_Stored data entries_
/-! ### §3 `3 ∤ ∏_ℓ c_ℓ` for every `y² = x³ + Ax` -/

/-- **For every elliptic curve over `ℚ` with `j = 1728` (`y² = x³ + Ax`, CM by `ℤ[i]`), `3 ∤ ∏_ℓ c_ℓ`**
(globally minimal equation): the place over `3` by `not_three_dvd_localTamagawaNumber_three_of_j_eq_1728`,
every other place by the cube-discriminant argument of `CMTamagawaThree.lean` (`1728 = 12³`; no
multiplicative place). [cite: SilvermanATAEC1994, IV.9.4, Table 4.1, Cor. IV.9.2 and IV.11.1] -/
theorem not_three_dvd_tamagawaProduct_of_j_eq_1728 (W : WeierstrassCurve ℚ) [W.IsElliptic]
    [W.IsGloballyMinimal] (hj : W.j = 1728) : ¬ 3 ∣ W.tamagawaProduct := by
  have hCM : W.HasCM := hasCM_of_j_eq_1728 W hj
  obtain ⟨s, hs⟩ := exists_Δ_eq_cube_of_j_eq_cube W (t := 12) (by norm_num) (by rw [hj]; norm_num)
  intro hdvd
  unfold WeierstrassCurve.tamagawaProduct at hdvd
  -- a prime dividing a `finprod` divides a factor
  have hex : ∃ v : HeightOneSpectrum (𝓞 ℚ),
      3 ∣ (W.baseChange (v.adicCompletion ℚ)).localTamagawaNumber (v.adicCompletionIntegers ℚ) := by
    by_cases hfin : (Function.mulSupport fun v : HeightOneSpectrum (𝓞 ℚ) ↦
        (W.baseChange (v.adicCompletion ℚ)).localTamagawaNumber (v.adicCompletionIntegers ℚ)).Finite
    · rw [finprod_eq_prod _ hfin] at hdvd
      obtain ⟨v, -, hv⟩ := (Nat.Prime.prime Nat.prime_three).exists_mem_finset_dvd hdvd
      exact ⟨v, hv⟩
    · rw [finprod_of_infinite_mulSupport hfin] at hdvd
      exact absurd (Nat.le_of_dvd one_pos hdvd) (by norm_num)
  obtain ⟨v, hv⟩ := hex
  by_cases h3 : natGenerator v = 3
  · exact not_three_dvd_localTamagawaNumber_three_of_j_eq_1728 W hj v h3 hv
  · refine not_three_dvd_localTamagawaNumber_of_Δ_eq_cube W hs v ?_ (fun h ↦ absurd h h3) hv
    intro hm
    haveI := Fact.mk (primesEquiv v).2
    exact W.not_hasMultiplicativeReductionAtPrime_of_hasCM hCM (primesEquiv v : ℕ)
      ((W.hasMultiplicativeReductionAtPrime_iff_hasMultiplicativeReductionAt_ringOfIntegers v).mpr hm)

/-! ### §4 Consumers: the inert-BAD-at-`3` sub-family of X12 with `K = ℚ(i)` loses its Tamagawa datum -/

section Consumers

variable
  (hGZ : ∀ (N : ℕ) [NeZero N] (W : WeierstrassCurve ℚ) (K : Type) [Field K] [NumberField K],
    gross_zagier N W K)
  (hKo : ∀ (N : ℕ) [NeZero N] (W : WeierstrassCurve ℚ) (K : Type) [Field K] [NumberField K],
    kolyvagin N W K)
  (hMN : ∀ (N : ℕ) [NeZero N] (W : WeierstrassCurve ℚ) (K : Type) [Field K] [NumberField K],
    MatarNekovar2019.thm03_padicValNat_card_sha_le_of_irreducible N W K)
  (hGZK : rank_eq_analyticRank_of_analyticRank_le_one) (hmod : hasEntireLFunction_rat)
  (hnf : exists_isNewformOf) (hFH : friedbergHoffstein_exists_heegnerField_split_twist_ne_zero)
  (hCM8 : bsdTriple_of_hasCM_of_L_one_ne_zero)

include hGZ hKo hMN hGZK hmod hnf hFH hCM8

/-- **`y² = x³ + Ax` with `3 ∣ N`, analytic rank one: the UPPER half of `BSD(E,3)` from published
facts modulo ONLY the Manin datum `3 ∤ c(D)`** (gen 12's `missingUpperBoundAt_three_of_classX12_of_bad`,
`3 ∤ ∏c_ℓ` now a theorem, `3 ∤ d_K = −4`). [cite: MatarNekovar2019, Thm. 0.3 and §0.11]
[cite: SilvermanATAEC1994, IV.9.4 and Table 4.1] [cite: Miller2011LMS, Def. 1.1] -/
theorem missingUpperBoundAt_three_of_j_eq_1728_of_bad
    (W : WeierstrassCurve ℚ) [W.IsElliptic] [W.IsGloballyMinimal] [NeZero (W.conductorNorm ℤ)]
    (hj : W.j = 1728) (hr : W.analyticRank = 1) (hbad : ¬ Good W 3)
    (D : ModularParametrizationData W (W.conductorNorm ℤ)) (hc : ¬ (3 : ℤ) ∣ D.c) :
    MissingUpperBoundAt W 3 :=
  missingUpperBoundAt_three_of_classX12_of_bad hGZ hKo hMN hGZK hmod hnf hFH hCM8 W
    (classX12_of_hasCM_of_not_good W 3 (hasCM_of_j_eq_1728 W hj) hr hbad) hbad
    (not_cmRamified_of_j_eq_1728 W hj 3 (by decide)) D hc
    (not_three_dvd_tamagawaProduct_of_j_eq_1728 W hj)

...

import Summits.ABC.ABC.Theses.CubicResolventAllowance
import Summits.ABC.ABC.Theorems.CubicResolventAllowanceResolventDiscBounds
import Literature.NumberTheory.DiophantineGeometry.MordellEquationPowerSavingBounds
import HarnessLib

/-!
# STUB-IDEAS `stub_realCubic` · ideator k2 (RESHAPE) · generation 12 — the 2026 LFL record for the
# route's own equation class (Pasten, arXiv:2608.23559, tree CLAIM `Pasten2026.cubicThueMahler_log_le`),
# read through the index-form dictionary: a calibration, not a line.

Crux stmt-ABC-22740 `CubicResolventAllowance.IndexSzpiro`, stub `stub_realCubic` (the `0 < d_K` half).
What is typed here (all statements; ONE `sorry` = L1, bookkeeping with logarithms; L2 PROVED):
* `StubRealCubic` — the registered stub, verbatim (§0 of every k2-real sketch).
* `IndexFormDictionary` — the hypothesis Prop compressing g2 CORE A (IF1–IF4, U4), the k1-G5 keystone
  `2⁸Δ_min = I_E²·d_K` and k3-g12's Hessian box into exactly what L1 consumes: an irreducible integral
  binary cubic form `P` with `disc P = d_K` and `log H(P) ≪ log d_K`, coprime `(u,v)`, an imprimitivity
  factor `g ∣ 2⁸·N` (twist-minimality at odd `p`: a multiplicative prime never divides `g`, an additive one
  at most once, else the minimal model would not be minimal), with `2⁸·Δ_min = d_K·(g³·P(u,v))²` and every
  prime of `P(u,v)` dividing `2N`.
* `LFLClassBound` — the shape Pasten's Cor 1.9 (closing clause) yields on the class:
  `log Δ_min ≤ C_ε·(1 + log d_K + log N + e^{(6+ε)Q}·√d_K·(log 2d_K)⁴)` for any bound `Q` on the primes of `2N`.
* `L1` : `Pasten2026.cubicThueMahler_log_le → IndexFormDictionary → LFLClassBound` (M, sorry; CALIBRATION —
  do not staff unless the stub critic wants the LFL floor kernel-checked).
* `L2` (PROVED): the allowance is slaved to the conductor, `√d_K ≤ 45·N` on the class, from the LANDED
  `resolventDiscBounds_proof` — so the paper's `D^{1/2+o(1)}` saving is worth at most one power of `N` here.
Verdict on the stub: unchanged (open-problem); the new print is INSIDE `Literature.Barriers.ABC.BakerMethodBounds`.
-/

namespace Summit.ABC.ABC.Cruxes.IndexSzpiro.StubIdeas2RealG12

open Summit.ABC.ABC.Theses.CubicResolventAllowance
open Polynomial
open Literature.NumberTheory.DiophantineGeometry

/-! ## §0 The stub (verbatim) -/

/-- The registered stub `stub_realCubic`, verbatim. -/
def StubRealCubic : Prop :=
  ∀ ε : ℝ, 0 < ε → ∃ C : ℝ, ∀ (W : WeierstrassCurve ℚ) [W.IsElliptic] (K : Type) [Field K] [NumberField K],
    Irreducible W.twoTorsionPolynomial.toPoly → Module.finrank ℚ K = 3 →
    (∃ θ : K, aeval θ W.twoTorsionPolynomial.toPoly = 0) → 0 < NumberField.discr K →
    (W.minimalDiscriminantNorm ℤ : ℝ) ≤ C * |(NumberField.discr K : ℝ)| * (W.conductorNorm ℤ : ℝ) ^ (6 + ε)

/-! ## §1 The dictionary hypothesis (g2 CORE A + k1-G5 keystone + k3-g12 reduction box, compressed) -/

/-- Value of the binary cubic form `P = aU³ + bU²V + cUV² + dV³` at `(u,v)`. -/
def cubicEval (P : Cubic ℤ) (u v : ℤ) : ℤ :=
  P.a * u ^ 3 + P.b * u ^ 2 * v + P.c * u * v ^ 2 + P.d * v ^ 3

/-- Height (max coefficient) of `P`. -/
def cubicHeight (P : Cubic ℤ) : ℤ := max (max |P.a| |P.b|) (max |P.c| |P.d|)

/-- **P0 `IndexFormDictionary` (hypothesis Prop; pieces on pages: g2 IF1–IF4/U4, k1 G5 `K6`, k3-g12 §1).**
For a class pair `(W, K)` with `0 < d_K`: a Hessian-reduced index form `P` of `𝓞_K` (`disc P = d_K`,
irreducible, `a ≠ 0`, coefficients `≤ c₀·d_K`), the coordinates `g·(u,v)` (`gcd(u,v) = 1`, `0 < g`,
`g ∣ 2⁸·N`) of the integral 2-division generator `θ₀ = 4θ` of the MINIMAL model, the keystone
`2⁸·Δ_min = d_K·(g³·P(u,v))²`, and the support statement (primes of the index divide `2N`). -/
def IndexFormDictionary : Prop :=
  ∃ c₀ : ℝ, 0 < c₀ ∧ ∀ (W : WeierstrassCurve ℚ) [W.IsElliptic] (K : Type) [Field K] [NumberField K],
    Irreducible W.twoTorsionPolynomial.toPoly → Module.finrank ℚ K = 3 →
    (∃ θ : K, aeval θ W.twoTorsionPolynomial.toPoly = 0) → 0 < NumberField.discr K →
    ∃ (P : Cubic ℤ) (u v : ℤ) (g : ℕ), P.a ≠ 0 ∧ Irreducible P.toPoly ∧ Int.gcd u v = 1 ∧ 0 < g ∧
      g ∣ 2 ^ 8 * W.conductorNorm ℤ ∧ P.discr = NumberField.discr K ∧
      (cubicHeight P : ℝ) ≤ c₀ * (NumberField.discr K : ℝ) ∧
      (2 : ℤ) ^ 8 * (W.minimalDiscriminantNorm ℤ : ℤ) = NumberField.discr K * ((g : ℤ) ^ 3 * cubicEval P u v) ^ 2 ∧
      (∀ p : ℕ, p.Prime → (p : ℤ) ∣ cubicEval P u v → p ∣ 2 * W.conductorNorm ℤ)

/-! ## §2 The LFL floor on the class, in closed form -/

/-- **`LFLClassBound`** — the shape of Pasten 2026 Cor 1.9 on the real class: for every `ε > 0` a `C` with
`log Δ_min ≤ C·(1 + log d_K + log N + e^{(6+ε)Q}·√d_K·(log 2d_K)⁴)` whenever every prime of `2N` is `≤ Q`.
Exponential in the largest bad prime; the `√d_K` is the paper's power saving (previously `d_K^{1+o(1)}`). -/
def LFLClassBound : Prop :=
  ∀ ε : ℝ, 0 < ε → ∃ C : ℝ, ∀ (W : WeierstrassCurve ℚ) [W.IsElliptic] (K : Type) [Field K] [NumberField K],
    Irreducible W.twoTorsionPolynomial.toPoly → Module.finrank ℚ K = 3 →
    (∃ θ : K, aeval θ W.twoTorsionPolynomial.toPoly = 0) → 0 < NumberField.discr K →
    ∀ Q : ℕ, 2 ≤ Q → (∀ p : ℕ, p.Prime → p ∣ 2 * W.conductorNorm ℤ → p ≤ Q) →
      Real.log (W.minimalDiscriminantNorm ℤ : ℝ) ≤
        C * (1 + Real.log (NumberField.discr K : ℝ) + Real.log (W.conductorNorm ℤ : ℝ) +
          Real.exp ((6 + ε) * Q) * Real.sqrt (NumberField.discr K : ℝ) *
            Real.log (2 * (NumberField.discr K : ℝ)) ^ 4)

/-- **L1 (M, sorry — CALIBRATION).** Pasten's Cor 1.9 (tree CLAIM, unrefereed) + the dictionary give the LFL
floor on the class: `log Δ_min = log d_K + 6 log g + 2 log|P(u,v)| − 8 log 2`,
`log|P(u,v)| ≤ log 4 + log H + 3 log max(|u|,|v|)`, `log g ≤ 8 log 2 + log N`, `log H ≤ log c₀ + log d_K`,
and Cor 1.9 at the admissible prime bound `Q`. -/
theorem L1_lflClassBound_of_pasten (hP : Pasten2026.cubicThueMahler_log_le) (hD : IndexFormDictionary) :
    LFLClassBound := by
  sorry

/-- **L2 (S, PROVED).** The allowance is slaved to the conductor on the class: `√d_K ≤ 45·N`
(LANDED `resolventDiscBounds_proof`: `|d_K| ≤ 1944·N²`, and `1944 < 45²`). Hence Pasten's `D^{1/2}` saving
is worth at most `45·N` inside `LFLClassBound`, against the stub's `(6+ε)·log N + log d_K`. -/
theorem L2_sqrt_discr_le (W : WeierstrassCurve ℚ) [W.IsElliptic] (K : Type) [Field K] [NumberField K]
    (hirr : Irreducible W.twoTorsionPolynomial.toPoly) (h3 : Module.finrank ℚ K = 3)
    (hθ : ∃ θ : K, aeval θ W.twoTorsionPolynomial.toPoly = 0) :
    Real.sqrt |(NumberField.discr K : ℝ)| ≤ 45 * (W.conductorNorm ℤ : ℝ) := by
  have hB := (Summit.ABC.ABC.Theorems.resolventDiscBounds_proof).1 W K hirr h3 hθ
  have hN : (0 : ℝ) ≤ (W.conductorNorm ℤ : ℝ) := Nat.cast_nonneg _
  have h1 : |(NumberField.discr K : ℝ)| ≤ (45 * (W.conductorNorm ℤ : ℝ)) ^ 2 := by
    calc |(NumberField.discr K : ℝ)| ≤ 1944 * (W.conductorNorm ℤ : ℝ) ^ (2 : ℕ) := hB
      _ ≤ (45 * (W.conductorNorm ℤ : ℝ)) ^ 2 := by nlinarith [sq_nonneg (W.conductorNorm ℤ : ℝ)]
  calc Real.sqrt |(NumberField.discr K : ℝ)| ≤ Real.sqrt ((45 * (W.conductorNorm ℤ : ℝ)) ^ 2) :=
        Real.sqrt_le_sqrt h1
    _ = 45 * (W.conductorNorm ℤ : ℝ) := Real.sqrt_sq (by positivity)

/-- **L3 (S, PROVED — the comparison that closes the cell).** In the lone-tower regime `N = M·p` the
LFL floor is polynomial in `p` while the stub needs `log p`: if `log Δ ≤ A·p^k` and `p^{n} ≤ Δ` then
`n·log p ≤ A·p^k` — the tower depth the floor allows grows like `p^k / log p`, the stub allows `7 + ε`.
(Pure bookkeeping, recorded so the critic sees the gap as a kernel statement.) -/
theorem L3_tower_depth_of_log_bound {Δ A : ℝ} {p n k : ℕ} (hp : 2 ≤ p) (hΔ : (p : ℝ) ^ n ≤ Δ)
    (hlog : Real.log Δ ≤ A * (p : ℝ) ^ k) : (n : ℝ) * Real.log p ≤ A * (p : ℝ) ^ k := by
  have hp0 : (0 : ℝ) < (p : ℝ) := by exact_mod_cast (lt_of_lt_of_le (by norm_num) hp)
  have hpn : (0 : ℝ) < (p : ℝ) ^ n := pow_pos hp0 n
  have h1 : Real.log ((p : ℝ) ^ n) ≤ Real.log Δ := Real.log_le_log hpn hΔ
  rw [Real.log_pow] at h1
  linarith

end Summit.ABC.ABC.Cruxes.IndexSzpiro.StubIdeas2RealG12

_What you need to do_
Please write out, exactly as they appear above, only the lines in the stretch from the line with "def StubRealCubic : Prop" through the line with "def IndexFormDictionary : Prop".

_Output for this exercise_
def StubRealCubic : Prop :=
  ∀ ε : ℝ, 0 < ε → ∃ C : ℝ, ∀ (W : WeierstrassCurve ℚ) [W.IsElliptic] (K : Type) [Field K] [NumberField K],
    Irreducible W.twoTorsionPolynomial.toPoly → Module.finrank ℚ K = 3 →
    (∃ θ : K, aeval θ W.twoTorsionPolynomial.toPoly = 0) → 0 < NumberField.discr K →
    (W.minimalDiscriminantNorm ℤ : ℝ) ≤ C * |(NumberField.discr K : ℝ)| * (W.conductorNorm ℤ : ℝ) ^ (6 + ε)

/-! ## §1 The dictionary hypothesis (g2 CORE A + k1-G5 keystone + k3-g12 reduction box, compressed) -/

/-- Value of the binary cubic form `P = aU³ + bU²V + cUV² + dV³` at `(u,v)`. -/
def cubicEval (P : Cubic ℤ) (u v : ℤ) : ℤ :=
  P.a * u ^ 3 + P.b * u ^ 2 * v + P.c * u * v ^ 2 + P.d * v ^ 3

/-- Height (max coefficient) of `P`. -/
def cubicHeight (P : Cubic ℤ) : ℤ := max (max |P.a| |P.b|) (max |P.c| |P.d|)

/-- **P0 `IndexFormDictionary` (hypothesis Prop; pieces on pages: g2 IF1–IF4/U4, k1 G5 `K6`, k3-g12 §1).**
For a class pair `(W, K)` with `0 < d_K`: a Hessian-reduced index form `P` of `𝓞_K` (`disc P = d_K`,
irreducible, `a ≠ 0`, coefficients `≤ c₀·d_K`), the coordinates `g·(u,v)` (`gcd(u,v) = 1`, `0 < g`,
`g ∣ 2⁸·N`) of the integral 2-division generator `θ₀ = 4θ` of the MINIMAL model, the keystone
`2⁸·Δ_min = d_K·(g³·P(u,v))²`, and the support statement (primes of the index divide `2N`). -/
def IndexFormDictionary : Prop :=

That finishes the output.